Mahfi Eğilmez’den ekonomik duruma yönelik tespitler
Eski Hazine Müsteşarı, iktisat uzmanı, akademisyen ve yazar Dr. Mahfi Eğilmez, Türkiye Gazeteciler Cemiyeti Basınevi’nde Gazeteci Nursun Erel’in moderasyonunu üstlendiği ”Çay Sohbetleri”nin konuğu oldu.
”Türkiye Ekonomisinin 2024 Falı” başlığıyla gerçekleşen söyleşide, Eğilmez, Türkiye ekonomisinin içinde bulunduğu duruma yönelik tespitlerde bulundu.
ANKA haber ajansında yer alan habere göre, ekonominin 3 yıl içinde geldiği noktayı değerlendiren Eğilmez, ”2021 yılında faiz 19’dan 21’e çıkarılsaydı bugün hiçbir problem olmayacaktı” dedi.
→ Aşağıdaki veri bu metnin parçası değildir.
import Summits.RiemannHypothesis.RiemannHypothesis.Theorems.Splittings.CostumeDetectorsScrewII
import HarnessLib

/-!
# Splittings — screw costume detectors III: the SHAPE tails of the pivot ladder, part 2/2 (B20 ratio tails, B21/B22
# concavity / convexity, B17 deficit band, B23 determinant signs, B24 matrix-side thinning) — zero-definition raw form

Cell rh-split, seat rh-split-screw-neg g2 (brief sha16 f79c5f09d8bcb036), card `run/shared/lean/pub/rh-split/cards/SPLIT-screw-neg.md`
§10; continues `CostumeDetectorsScrewII.lean` (engine, B19, B18).

Family equivalence of record: `IntegerScrew.riemannHypothesis_iff_screwPivot_pos : RH ↔ ∀ M ≥ 2, 0 < screwPivot M`.
Vocabulary (spelled out): FIN(H) = `∀ M, 2 ≤ M → M ≤ H → 0 < d_M`; TAIL(H) = `∀ M, H < M → 0 < d_M`; AllPos =
`∀ M ≥ 2, 0 < d_M` (↔ RH); the SHAPE tails above a cut `H`: non-decreasing / non-increasing / ratio `θ·d_M ≤ d_{M+1}` /
power-weighted `M^α d_M` non-decreasing / concave / convex / deficit band `M·(2Ψ(h_M) − d_M)·log M ≤ ε`; determinant
signs `screwDet n > 0 / ≥ 0 / ≠ 0`.

ENGINE (two tree inputs, both RH-free given positive definiteness): the log envelope `screwPivot_le_log_div`
(`S_{M−1} ≻ 0 ⟹ d_M ≤ (log M + 4)/(M − 1)`, hence under AllPos `M·d_M ≤ (3/2)(log M + 4)`) and the arithmetic deficit
floor `deficit_mul_log_ge` (`S_{M−1} ≻ 0, M ≥ 122 ⟹ M·(2Ψ(h_M) − d_M)·log M ≥ log²2 − 57/(M−2)`); analytic core
`exists_envelope_lt_rpow` (`(3/2)(log M + 4) < c·M^β` at some level above any cut).

ROWS in this part:
* B20 `θ·d_M ≤ d_{M+1}` above `H`: VALID with `FIN(H+1)` for `θ > 0`; `θ ≥ 1` ⟹ `¬RH` (outright false for
  `H ≤ 511`); `θ < 1` kernel-undecided.
* B21 concave tail ⟹ (AllPos → non-decreasing tail) ⟹ `¬RH` for every `H`; B22 convex tail ∧ RH ⟹ non-increasing tail
  (= B7; kernel-undecided; not a conjunct).
* B17 deficit band `M·(2Ψ(h_M) − d_M)·log M ≤ ε` above `H`: REFUTED outright for `121 ≤ H ≤ 512` whenever
  `ε < log²2 − 57/(H−1)`; RH-INCONSISTENT for every `H` and every `ε < log²2`.
* B23 determinant relabelling `(∀ n, 0 < screwDet n) ↔ RH`, `RH ↔ (∀ n, 0 ≤ screwDet n) ∧ (∀ n, screwDet n ≠ 0)`
  (each conjunct RH-implied, neither decided alone: parity / singular-coincidence loophole in determinant clothes).
* B24 matrix-side thinning is VALID and FIN-free: `RH ↔ ∀ k, S_{f k} ≻ 0` for any cofinal `f`,
  `RH ↔ ∀ n ≥ k₀, S_n ≻ 0` for every `k₀` (contrast: pivot thinning, g0 B15, is invalid bookkeeping).

Provenance: zero-definition raw form (the 13 seat-local Props `FinPiv`/`TailPiv`/`AllPos`/`NondecTail`/`NonincTail`/
`RatioTail`/`PowNondecTail`/`ConcaveTail`/`ConvexTail`/`DeficitBandTail`/`DetPos`/`DetNonneg`/`DetNonzero` SPELLED OUT;
proofs verbatim) of `HOME/rh-split-screw-neg/SplitScrewNegG2.lean` (sha16 183b9d0f3c69f0ba, 503 lines), filed in two
parts (`CostumeDetectorsScrewII` = engine + B19 + B18, `CostumeDetectorsScrewIII` = B20–B24) by rh-split-typer-1 g2
(lead HANDOFF §8, optional item «raw-ify + split ≤ 400 → CostumeDetectorsScrew II»).  Referee (rh-split-ref g0)
addendum 20:02Z on cards/SPLIT-screw-neg.md §10: replay rc 0, std on `not_powNondecTail_of_le_511` +
`not_rh_of_deficitBandTail`; «band numbers and the B19/B20/B21/B22 propagation arguments re-checked on paper;
α-dichotomy (boundary α = 1 = B8) endorsed; class UNCHANGED barrier note, 0 new survivors».  Typer replay: farm rc 0,
0 warnings, 0 sorry, std axioms.

HONEST LABEL: SPLITTING SEARCH over kernel-typed RH-EQUIVALENCES; a splitting A ∧ B ⟹ RH is CONDITIONAL
bookkeeping unless A and B are both proved; nothing here bears on the truth of RH.
-/

noncomputable section

set_option linter.dupNamespace false

namespace Summit.RiemannHypothesis.RiemannHypothesis.Theorems.Splittings.CostumeDetectorsScrewIII

open Literature.NumberTheory.LFunctions
open Summit.RiemannHypothesis.RiemannHypothesis.Theorems.IntegerScrew
open Summit.RiemannHypothesis.RiemannHypothesis.Theses.IntegerScrew
open Summit.RiemannHypothesis.RiemannHypothesis.Theorems.Splittings.CostumeDetectorsScrewII

/-! ## B20: ratio tails `θ·d_M ≤ d_{M+1}` -/

/-- VALID as a conjunct for every `θ > 0`. -/
theorem allPos_of_fin_ratioTail {θ : ℝ} (hθ : 0 < θ) (H : ℕ) (hH : 1 ≤ H) (hA : (∀ M : ℕ, 2 ≤ M → M ≤ (H + 1) → 0 < screwPivot M))
    (hB : (∀ M : ℕ, H < M → (θ) * screwPivot M ≤ screwPivot (M + 1))) : (∀ M : ℕ, 2 ≤ M → 0 < screwPivot M) := by
  have hpos : ∀ n : ℕ, 0 < screwPivot (H + 1 + n) := by
    intro n
    induction n with
    | zero => simpa using hA (H + 1) (by omega) le_rfl
    | succ n ih =>
      have h := hB (H + 1 + n) (by omega)
      have he : H + 1 + (n + 1) = H + 1 + n + 1 := by omega
      rw [he]
      exact lt_of_lt_of_le (mul_pos hθ ih) h
  intro M hM
  rcases Nat.lt_or_ge (H + 1) M with hlt | hle
  · obtain ⟨n, rfl⟩ : ∃ n, M = H + 1 + n := ⟨M - (H + 1), by omega⟩
    exact hpos n
  · exact hA M hM hle

/-- B20 VALID as a conjunct for `θ > 0`: `FIN(H+1) ∧ (θ·d_M ≤ d_{M+1} above H) ⟹ RH`. -/
theorem rh_of_fin_ratioTail {θ : ℝ} (hθ : 0 < θ) (H : ℕ) (hH : 1 ≤ H) (hA : (∀ M : ℕ, 2 ≤ M → M ≤ (H + 1) → 0 < screwPivot M))
    (hB : (∀ M : ℕ, H < M → (θ) * screwPivot M ≤ screwPivot (M + 1))) : _root_.RiemannHypothesis :=
  allPos_iff_rh.mp (allPos_of_fin_ratioTail hθ H hH hA hB)

/-- For `θ ≥ 1` a ratio tail is a non-decreasing tail (given AllPos). -/
theorem nondecTail_of_ratioTail_of_allPos {θ : ℝ} (hθ : 1 ≤ θ) (hall : (∀ M : ℕ, 2 ≤ M → 0 < screwPivot M)) (H : ℕ)
    (hB : (∀ M : ℕ, H < M → (θ) * screwPivot M ≤ screwPivot (M + 1))) : (∀ M : ℕ, (max H 1) < M → screwPivot M ≤ screwPivot (M + 1)) := by
  intro M hM
  have hd : 0 ≤ screwPivot M := (hall M (by omega)).le
  have h := hB M (by omega)
  nlinarith

/-- **B20, `θ ≥ 1`: RH-INCONSISTENT for every cut** (and so never a useful conjunct). -/
theorem not_rh_of_ratioTail {θ : ℝ} (hθ : 1 ≤ θ) (H : ℕ) (hB : (∀ M : ℕ, H < M → (θ) * screwPivot M ≤ screwPivot (M + 1))) :
    ¬ _root_.RiemannHypothesis := fun hRH =>
  not_rh_of_nondecTail _ (nondecTail_of_ratioTail_of_allPos hθ (allPos_iff_rh.mpr hRH) H hB) hRH

/-- **B20, `θ ≥ 1`: REFUTED outright for `H ≤ 511`.** -/
theorem not_ratioTail_of_le_511 {θ : ℝ} (hθ : 1 ≤ θ) (H : ℕ) (hH : H ≤ 511) : ¬ (∀ M : ℕ, H < M → (θ) * screwPivot M ≤ screwPivot (M + 1)) := by
  intro hB
  have hall : (∀ M : ℕ, 2 ≤ M → 0 < screwPivot M) :=
    allPos_of_fin_ratioTail (by linarith) (max H 1) (le_max_right _ _)
      (fun M hM hMH => finPiv_512 M hM (by omega)) (fun M hM => hB M (by omega))
  exact not_rh_of_ratioTail hθ H hB (allPos_iff_rh.mp hall)

/-! ## B21 / B22: concavity and convexity of the pivot sequence -/

/-- A concave positive tail is non-decreasing: a single down-step would propagate linearly to `−∞`. -/
theorem nondecTail_of_concaveTail_of_allPos (H : ℕ) (hC : (∀ M : ℕ, H < M → screwPivot (M + 2) - screwPivot (M + 1) ≤ screwPivot (M + 1) - screwPivot M)) (hall : (∀ M : ℕ, 2 ≤ M → 0 < screwPivot M)) :
    (∀ M : ℕ, (max H 1) < M → screwPivot M ≤ screwPivot (M + 1)) := by
  intro M hM
  by_contra hlt
  push Not at hlt
  set δ : ℝ := screwPivot M - screwPivot (M + 1) with hδ
  have hδpos : 0 < δ := by rw [hδ]; linarith
  have hinc : ∀ n : ℕ,
      screwPivot (M + n + 1) - screwPivot (M + n) ≤ screwPivot (M + 1) - screwPivot M := by
    intro n
    induction n with
    | zero => simp
    | succ n ih =>
      have h := hC (M + n) (by omega)
      rw [show M + (n + 1) + 1 = M + n + 2 by omega, show M + (n + 1) = M + n + 1 by omega]
      linarith
  have hlin : ∀ n : ℕ, screwPivot (M + n) ≤ screwPivot M - n * δ := by
    intro n
    induction n with
    | zero => simp
    | succ n ih =>
      have h := hinc n
      rw [show M + (n + 1) = M + n + 1 by omega]
      push_cast
      linarith
  obtain ⟨n, hn⟩ := exists_nat_gt (screwPivot M / δ)
  have hn' : screwPivot M < n * δ := by rwa [div_lt_iff₀ hδpos] at hn
  have hposn := hall (M + n) (by omega)
  have hle := hlin n
  linarith

/-- **B21: a concave pivot tail is RH-INCONSISTENT for every cut** (under RH it would be a
non-decreasing tail, B18). It is not a valid conjunct either (concavity gives no positivity). -/
theorem not_rh_of_concaveTail (H : ℕ) (hC : (∀ M : ℕ, H < M → screwPivot (M + 2) - screwPivot (M + 1) ≤ screwPivot (M + 1) - screwPivot M)) : ¬ _root_.RiemannHypothesis :=
  fun hRH => not_rh_of_nondecTail _
    (nondecTail_of_concaveTail_of_allPos H hC (allPos_iff_rh.mpr hRH)) hRH

/-- A convex tail under `AllPos` is non-increasing: a single up-step would propagate linearly to
`+∞`, against the envelope `d_M ≤ 3`. -/
theorem nonincTail_of_convexTail_of_allPos (H : ℕ) (hC : (∀ M : ℕ, H < M → screwPivot (M + 1) - screwPivot M ≤ screwPivot (M + 2) - screwPivot (M + 1))) (hall : (∀ M : ℕ, 2 ≤ M → 0 < screwPivot M)) :
    (∀ M : ℕ, H < M → screwPivot (M + 1) ≤ screwPivot M) := by
  intro M hM
  by_contra hlt
  push Not at hlt
  set δ : ℝ := screwPivot (M + 1) - screwPivot M with hδ
  have hδpos : 0 < δ := by rw [hδ]; linarith
  have hinc : ∀ n : ℕ, δ ≤ screwPivot (M + n + 1) - screwPivot (M + n) := by
    intro n
    induction n with
    | zero => simp [hδ]
    | succ n ih =>
      have h := hC (M + n) (by omega)
      rw [show M + (n + 1) + 1 = M + n + 2 by omega, show M + (n + 1) = M + n + 1 by omega]
      linarith
  have hlin : ∀ n : ℕ, screwPivot M + n * δ ≤ screwPivot (M + n) := by
    intro n
    induction n with
    | zero => simp
    | succ n ih =>
      have h := hinc n
      rw [show M + (n + 1) = M + n + 1 by omega]
      push_cast
      linarith
  obtain ⟨k, hk⟩ := exists_nat_gt ((3 - screwPivot M) / δ)
  have hk' : 3 - screwPivot M < k * δ := by rwa [div_lt_iff₀ hδpos] at hk
  have h1 := hlin (k + 2)
  have h2 := pivot_le_three_of_allPos hall (M + (k + 2)) (by omega)
  push_cast at h1
  have h3 : ((k : ℝ) + 2) * δ = k * δ + 2 * δ := by ring
  linarith

/-- **B22: under RH a convex pivot tail is a non-increasing tail (B7)** — so convexity tails are
B7-strength: kernel-undecided, data-refuted at small cuts, not a conjunct. -/
theorem nonincTail_of_convexTail_of_rh (hRH : _root_.RiemannHypothesis) (H : ℕ) (hC : (∀ M : ℕ, H < M → screwPivot (M + 1) - screwPivot M ≤ screwPivot (M + 2) - screwPivot (M + 1))) :
    (∀ M : ℕ, H < M → screwPivot (M + 1) ≤ screwPivot M) :=
  nonincTail_of_convexTail_of_allPos H hC (allPos_iff_rh.mpr hRH)

/-! ## B17: deficit-band tails -/

/-- **B17: REFUTED outright for `121 ≤ H` given `FIN(H)`, for every `ε < log²2 − 57/(H−1)`**:
at the first level above the cut the base makes `S_H ≻ 0` and the arithmetic deficit floor
`deficit_mul_log_ge` exceeds the band. -/
theorem not_deficitBandTail (H : ℕ) (h121 : 121 ≤ H) (hA : (∀ M : ℕ, 2 ≤ M → M ≤ H → 0 < screwPivot M)) {ε : ℝ}
    (hε : ε < Real.log 2 ^ 2 - 57 / ((H : ℝ) - 1)) : ¬ (∀ M : ℕ, H < M → (M : ℝ) * (2 * zetaScrew (Real.log ((M : ℝ) / ((M : ℝ) - 1))) - screwPivot M) * Real.log M ≤ (ε)) := by
  intro hB
  have hPD : (screwMatrix (H - 1)).PosDef :=
    screwMatrix_posDef_of_screwPivot_pos_le (H - 1) (fun M hM hMH => hA M hM (by omega))
      (H - 1) le_rfl
  have hidx : H + 1 - 2 = H - 1 := by omega
  have hdef := deficit_mul_log_ge (H + 1) (by omega) (by rw [hidx]; exact hPD)
  have hB1 := hB (H + 1) (by omega)
  have hcast : ((H + 1 : ℕ) : ℝ) - 2 = (H : ℝ) - 1 := by push_cast; ring
  rw [hcast] at hdef
  linarith

/-- B17 REFUTED outright for `121 ≤ H ≤ 512`, `ε < log²2 − 57/(H−1)`. -/
theorem not_deficitBandTail_of_le_512 (H : ℕ) (h121 : 121 ≤ H) (h512 : H ≤ 512) {ε : ℝ}
    (hε : ε < Real.log 2 ^ 2 - 57 / ((H : ℝ) - 1)) : ¬ (∀ M : ℕ, H < M → (M : ℝ) * (2 * zetaScrew (Real.log ((M : ℝ) / ((M : ℝ) - 1))) - screwPivot M) * Real.log M ≤ (ε)) :=
  not_deficitBandTail H h121 (fun M hM hMH => finPiv_512 M hM (by omega)) hε

/-- Numerical instance: at the certified frontier `H = 512` every band `ε ≤ 0.368` is refuted. -/
theorem not_deficitBandTail_512 {ε : ℝ} (hε : ε ≤ 0.368) : ¬ (∀ M : ℕ, 512 < M → (M : ℝ) * (2 * zetaScrew (Real.log ((M : ℝ) / ((M : ℝ) - 1))) - screwPivot M) * Real.log M ≤ (ε)) := by
  apply not_deficitBandTail_of_le_512 512 (by norm_num) le_rfl
  have hl2 : 0.6931471803 < Real.log 2 := Real.log_two_gt_d9
  have h57 : (57 : ℝ) / (((512 : ℕ) : ℝ) - 1) = 57 / 511 := by norm_num
  rw [h57]
  nlinarith [mul_pos (sub_pos.mpr hl2) (sub_pos.mpr hl2)]

/-- **B17: RH-INCONSISTENT for every cut and every `ε < log²2`.** -/
theorem not_rh_of_deficitBandTail {ε : ℝ} (hε : ε < Real.log 2 ^ 2) (H : ℕ)
    (hB : (∀ M : ℕ, H < M → (M : ℝ) * (2 * zetaScrew (Real.log ((M : ℝ) / ((M : ℝ) - 1))) - screwPivot M) * Real.log M ≤ (ε))) : ¬ _root_.RiemannHypothesis := by
  intro hRH
  have hgap : 0 < Real.log 2 ^ 2 - ε := by linarith
  obtain ⟨N, hN⟩ := exists_nat_gt (57 / (Real.log 2 ^ 2 - ε))
  have hN' : 57 < N * (Real.log 2 ^ 2 - ε) := by rwa [div_lt_iff₀ hgap] at hN
  set H' : ℕ := max H 121 + N + 2 with hH'
  have hNH : ((N + 2 : ℕ) : ℝ) ≤ (H' : ℝ) := by exact_mod_cast (show N + 2 ≤ H' by omega)
  push_cast at hNH
  have hH1 : (0 : ℝ) < (H' : ℝ) - 1 := by linarith
  have h57 : 57 / ((H' : ℝ) - 1) < Real.log 2 ^ 2 - ε := by
    rw [div_lt_iff₀ hH1]
    nlinarith [mul_le_mul_of_nonneg_left hNH hgap.le]
  exact not_deficitBandTail H' (by omega) (fun M hM _ => (allPos_iff_rh.mpr hRH) M hM)
    (by linarith) (fun M hM => hB M (by omega)) 

/-! ## B23: the determinant relabelling and the sign/non-vanishing split -/

/-- B23: all leading principal minors positive ⟺ RH (Sylvester; determinant clothes of the pivot criterion). -/
theorem detPos_iff_rh : (∀ n : ℕ, 0 < screwDet n) ↔ _root_.RiemannHypothesis := by
  rw [riemannHypothesis_iff_screwMatrix_posDef]
  constructor
  · intro h n
    refine screwMatrix_posDef_of_screwPivot_pos (fun M hM => ?_) n
    obtain ⟨k, rfl⟩ : ∃ k, M = k + 2 := ⟨M - 2, by omega⟩
    rw [screwPivot_add_two]
    exact div_pos (h (k + 1)) (h k)
  · intro h n
    exact screwDet_pos_of_posDef (h n)

/-- RH ⟹ all minors `≥ 0`. -/
theorem detNonneg_of_rh (hRH : _root_.RiemannHypothesis) : (∀ n : ℕ, 0 ≤ screwDet n) :=
  fun n => (detPos_iff_rh.mpr hRH n).le

/-- RH ⟹ all minors `≠ 0`. -/
theorem detNonzero_of_rh (hRH : _root_.RiemannHypothesis) : (∀ n : ℕ, screwDet n ≠ 0) :=
  fun n => (detPos_iff_rh.mpr hRH n).ne'

/-- `RH ↔ (all minors ≥ 0) ∧ (all minors ≠ 0)`: both conjuncts RH-implied; neither is decided alone in
the kernel (sign-only = parity loophole `n₋ ∈ 2ℕ`; non-vanishing-only = no singular coincidence). -/
theorem rh_iff_detNonneg_and_detNonzero : _root_.RiemannHypothesis ↔ (∀ n : ℕ, 0 ≤ screwDet n) ∧ (∀ n : ℕ, screwDet n ≠ 0) :=
  ⟨fun h => ⟨detNonneg_of_rh h, detNonzero_of_rh h⟩,
    fun h => detPos_iff_rh.mp fun n => lt_of_le_of_ne (h.1 n) (h.2 n).symm⟩

/-! ## B24: matrix-side thinning and matrix-side tails are FIN-free RH-equivalences -/

/-- Positive definiteness along ANY cofinal sequence of sizes is RH (nestedness). -/
theorem rh_iff_posDef_along (f : ℕ → ℕ) (hf : ∀ n, ∃ k, n ≤ f k) :
    _root_.RiemannHypothesis ↔ ∀ k, (screwMatrix (f k)).PosDef := by
  rw [riemannHypothesis_iff_screwMatrix_posDef]
  refine ⟨fun h k => h (f k), fun h n => ?_⟩
  obtain ⟨k, hk⟩ := hf n
  exact screwMatrix_posDef_of_le hk (h k)

/-- The matrix-side tail is RH at EVERY threshold, with no finite conjunct: the tail absorbs FIN. -/
theorem rh_iff_posDef_tail (k₀ : ℕ) :
    _root_.RiemannHypothesis ↔ ∀ n, k₀ ≤ n → (screwMatrix n).PosDef := by
  rw [riemannHypothesis_iff_screwMatrix_posDef]
  refine ⟨fun h n _ => h n, fun h n => ?_⟩
  rcases Nat.lt_or_ge n k₀ with hlt | hge
  · exact screwMatrix_posDef_of_le hlt.le (h k₀ le_rfl)
  · exact h n hge

end Summit.RiemannHypothesis.RiemannHypothesis.Theorems.Splittings.CostumeDetectorsScrewIII

end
Gayrisafi yurtiçi hasılanın ülkede yaşayan nüfüsa göre bölünmediğini vurgulayan Eğilmez, şunları söyledi:
”Faiz takıntısı nedeniyle ‘Faiz sebeptir enflasyon sonuçtur’ şeklinde olayı tersine çevirerek işe girdik. 2021 yılının Ağustos ayı enflasyon yüzde 19 faiz yüzde 19, enflasyonda artma eğilimi vardı. O zaman Merkez Bankası faizi yüzde 19’dan 21’e çıkarsaydı bugün hiçbir problem olmayacaktı. Merkez Bankası faizi indirmeye başladı ‘Faiz sebeptir enflasyon sonuçtur’ yaklaşımıyla 8.5’e kadar indirdi, enflasyon fırladı gitti. Gayrisafi yurtiçi hasıla 1 trilyon 119 milyar dolar çıktı. Bunu kişi başına bölerken sığınmacılar yok sayılıyor. Dolayısıyla nufüs 95 milyon olacağına 85 milyona bölünmüş oluyor. En az kötü olduğumuz yerlerden biri dış borç. Özellikle kamunun dış borcu düşük, özel sektörün biraz yüksek hepsini toplasanız yüzde 45’ler civarındayız. Yüzde 45 çok kötü bir dış borç yükü değil. Bizim sorunumuz dış borcu ödemek için geleceğe dair iyi atılımlarımız yok. Türkiye’nin bir yıldan kısa vadeli ödemesi gereken dış borcu 225 milyar dolar, çok büyük bir rakam”.
”Yargının bağımsızlığını sağladığınız anda manzara değişir”
Türkiye’nin yaşadığı ekonomik krizden çıkması için yapısal reformların biran önce yapılması gerektiğine işaret eden Eğilmez, şunları kaydetti:
”Türkiye’nin yapması gereken tek şey yapısal reform. Nedir bu? Hukukun üstünlüğü, biz bunu yapacağız. Hiç çaremiz yok. Hukuk bağımsız olacak, adalet bağımsız olacak. Anayasa Mahkemesi’ni kurduysan artık onun kararını dinleyeceksin. Bu kararı ‘beğenmedim’ olmaz. Bu adımları atmamız lazım. Birinci öncelik hukukun üstünlüğünü ve yargının bağımsızlığını sağladığınız anda manzara değişir. Yapısal reformlardan biri kamuda tasarruf ama tasarrufa en yukarıdan başlayacaksın. Eğitimde gittikçe kötüye gittik. Sınıfta kalma yok, giren mezun oluyor. Böyle bir eğitim sistemi olmaz.”